Available records:
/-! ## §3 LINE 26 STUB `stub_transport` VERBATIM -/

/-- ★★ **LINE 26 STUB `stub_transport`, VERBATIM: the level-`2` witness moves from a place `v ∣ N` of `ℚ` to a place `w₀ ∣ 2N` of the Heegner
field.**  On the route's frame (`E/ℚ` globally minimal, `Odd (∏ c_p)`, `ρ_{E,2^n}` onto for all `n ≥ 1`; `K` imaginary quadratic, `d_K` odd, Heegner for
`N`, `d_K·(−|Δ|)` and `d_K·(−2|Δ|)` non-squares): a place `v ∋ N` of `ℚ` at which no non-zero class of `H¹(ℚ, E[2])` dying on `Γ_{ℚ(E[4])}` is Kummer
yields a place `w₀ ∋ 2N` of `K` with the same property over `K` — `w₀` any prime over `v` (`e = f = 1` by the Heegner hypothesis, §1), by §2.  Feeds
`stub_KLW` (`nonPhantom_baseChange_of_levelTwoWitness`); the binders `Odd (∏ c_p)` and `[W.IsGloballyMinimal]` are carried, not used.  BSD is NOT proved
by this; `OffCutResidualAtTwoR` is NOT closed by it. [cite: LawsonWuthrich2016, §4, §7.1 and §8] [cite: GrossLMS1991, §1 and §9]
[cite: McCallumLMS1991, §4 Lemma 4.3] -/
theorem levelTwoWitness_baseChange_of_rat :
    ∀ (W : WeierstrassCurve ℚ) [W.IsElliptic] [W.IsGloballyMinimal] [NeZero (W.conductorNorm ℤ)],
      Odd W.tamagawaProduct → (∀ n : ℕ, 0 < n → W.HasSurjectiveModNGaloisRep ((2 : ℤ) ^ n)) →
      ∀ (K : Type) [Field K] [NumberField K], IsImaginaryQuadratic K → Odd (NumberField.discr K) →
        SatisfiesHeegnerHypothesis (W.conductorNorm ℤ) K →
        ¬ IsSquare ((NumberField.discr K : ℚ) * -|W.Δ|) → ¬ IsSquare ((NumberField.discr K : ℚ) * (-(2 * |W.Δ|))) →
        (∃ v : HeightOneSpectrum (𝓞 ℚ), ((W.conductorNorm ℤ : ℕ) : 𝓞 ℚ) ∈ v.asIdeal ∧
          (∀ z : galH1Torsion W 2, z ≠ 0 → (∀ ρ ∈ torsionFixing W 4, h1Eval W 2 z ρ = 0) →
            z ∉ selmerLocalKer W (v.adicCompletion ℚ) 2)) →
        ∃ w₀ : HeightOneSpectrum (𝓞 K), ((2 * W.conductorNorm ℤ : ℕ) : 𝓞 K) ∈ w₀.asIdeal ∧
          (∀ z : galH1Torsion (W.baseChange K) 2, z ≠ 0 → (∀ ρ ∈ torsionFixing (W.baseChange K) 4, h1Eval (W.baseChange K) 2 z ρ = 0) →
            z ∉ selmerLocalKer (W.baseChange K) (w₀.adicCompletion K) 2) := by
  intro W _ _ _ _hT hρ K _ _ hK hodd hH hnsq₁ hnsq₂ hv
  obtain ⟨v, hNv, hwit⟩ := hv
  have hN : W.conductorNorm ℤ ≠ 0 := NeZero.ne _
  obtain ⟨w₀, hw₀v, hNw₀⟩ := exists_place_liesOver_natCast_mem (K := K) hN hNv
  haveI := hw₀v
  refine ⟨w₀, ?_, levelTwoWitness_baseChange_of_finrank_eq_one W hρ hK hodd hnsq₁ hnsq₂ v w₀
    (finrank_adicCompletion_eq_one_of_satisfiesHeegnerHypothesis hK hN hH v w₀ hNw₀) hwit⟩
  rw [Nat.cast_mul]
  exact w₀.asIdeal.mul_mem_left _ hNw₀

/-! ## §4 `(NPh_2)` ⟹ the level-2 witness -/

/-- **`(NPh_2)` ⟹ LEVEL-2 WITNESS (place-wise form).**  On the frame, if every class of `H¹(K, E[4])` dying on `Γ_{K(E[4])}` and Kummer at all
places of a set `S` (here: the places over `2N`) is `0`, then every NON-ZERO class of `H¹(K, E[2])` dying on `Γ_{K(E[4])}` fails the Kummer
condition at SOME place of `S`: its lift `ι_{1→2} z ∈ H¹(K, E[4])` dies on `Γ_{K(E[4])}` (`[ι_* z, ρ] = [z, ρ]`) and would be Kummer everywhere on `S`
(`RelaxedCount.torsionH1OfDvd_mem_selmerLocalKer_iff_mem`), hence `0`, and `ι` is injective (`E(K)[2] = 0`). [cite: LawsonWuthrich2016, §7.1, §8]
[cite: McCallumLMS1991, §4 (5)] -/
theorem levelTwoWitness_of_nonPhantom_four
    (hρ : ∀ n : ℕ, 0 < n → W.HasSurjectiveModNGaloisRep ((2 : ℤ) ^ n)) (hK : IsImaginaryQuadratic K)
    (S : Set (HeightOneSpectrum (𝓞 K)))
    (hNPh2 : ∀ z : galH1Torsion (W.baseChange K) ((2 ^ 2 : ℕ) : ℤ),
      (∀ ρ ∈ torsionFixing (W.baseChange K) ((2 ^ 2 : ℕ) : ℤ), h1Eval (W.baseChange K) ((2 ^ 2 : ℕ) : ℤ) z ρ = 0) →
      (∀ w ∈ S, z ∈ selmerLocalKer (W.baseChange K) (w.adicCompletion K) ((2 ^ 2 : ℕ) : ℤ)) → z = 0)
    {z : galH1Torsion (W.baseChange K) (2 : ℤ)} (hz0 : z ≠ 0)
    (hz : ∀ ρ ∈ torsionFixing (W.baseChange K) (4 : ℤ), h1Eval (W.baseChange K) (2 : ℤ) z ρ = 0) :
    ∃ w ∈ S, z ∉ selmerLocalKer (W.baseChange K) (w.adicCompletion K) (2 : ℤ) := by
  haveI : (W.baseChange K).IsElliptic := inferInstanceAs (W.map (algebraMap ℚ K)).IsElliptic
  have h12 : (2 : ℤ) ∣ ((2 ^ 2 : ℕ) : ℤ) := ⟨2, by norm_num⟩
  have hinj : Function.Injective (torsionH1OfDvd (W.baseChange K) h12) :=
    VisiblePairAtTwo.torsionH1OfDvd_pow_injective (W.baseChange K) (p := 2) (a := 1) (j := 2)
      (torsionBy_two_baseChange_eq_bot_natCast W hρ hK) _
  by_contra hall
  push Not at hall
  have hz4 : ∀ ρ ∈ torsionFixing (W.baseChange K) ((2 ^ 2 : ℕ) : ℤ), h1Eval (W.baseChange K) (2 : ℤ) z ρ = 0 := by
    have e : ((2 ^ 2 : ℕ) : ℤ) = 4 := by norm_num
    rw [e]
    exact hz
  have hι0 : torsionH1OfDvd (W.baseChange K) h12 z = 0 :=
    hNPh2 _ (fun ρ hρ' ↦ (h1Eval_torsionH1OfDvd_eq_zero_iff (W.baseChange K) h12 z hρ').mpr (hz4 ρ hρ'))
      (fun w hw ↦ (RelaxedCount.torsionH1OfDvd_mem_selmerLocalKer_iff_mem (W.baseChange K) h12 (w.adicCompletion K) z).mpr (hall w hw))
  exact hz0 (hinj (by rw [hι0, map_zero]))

Problem statement: Only the lines from the first line of the records through the one containing "is NOT proved" should be reproduced, exactly, with both of them included.

Problem solution:
/-! ## §3 LINE 26 STUB `stub_transport` VERBATIM -/

/-- ★★ **LINE 26 STUB `stub_transport`, VERBATIM: the level-`2` witness moves from a place `v ∣ N` of `ℚ` to a place `w₀ ∣ 2N` of the Heegner
field.**  On the route's frame (`E/ℚ` globally minimal, `Odd (∏ c_p)`, `ρ_{E,2^n}` onto for all `n ≥ 1`; `K` imaginary quadratic, `d_K` odd, Heegner for
`N`, `d_K·(−|Δ|)` and `d_K·(−2|Δ|)` non-squares): a place `v ∋ N` of `ℚ` at which no non-zero class of `H¹(ℚ, E[2])` dying on `Γ_{ℚ(E[4])}` is Kummer
yields a place `w₀ ∋ 2N` of `K` with the same property over `K` — `w₀` any prime over `v` (`e = f = 1` by the Heegner hypothesis, §1), by §2.  Feeds
`stub_KLW` (`nonPhantom_baseChange_of_levelTwoWitness`); the binders `Odd (∏ c_p)` and `[W.IsGloballyMinimal]` are carried, not used.  BSD is NOT proved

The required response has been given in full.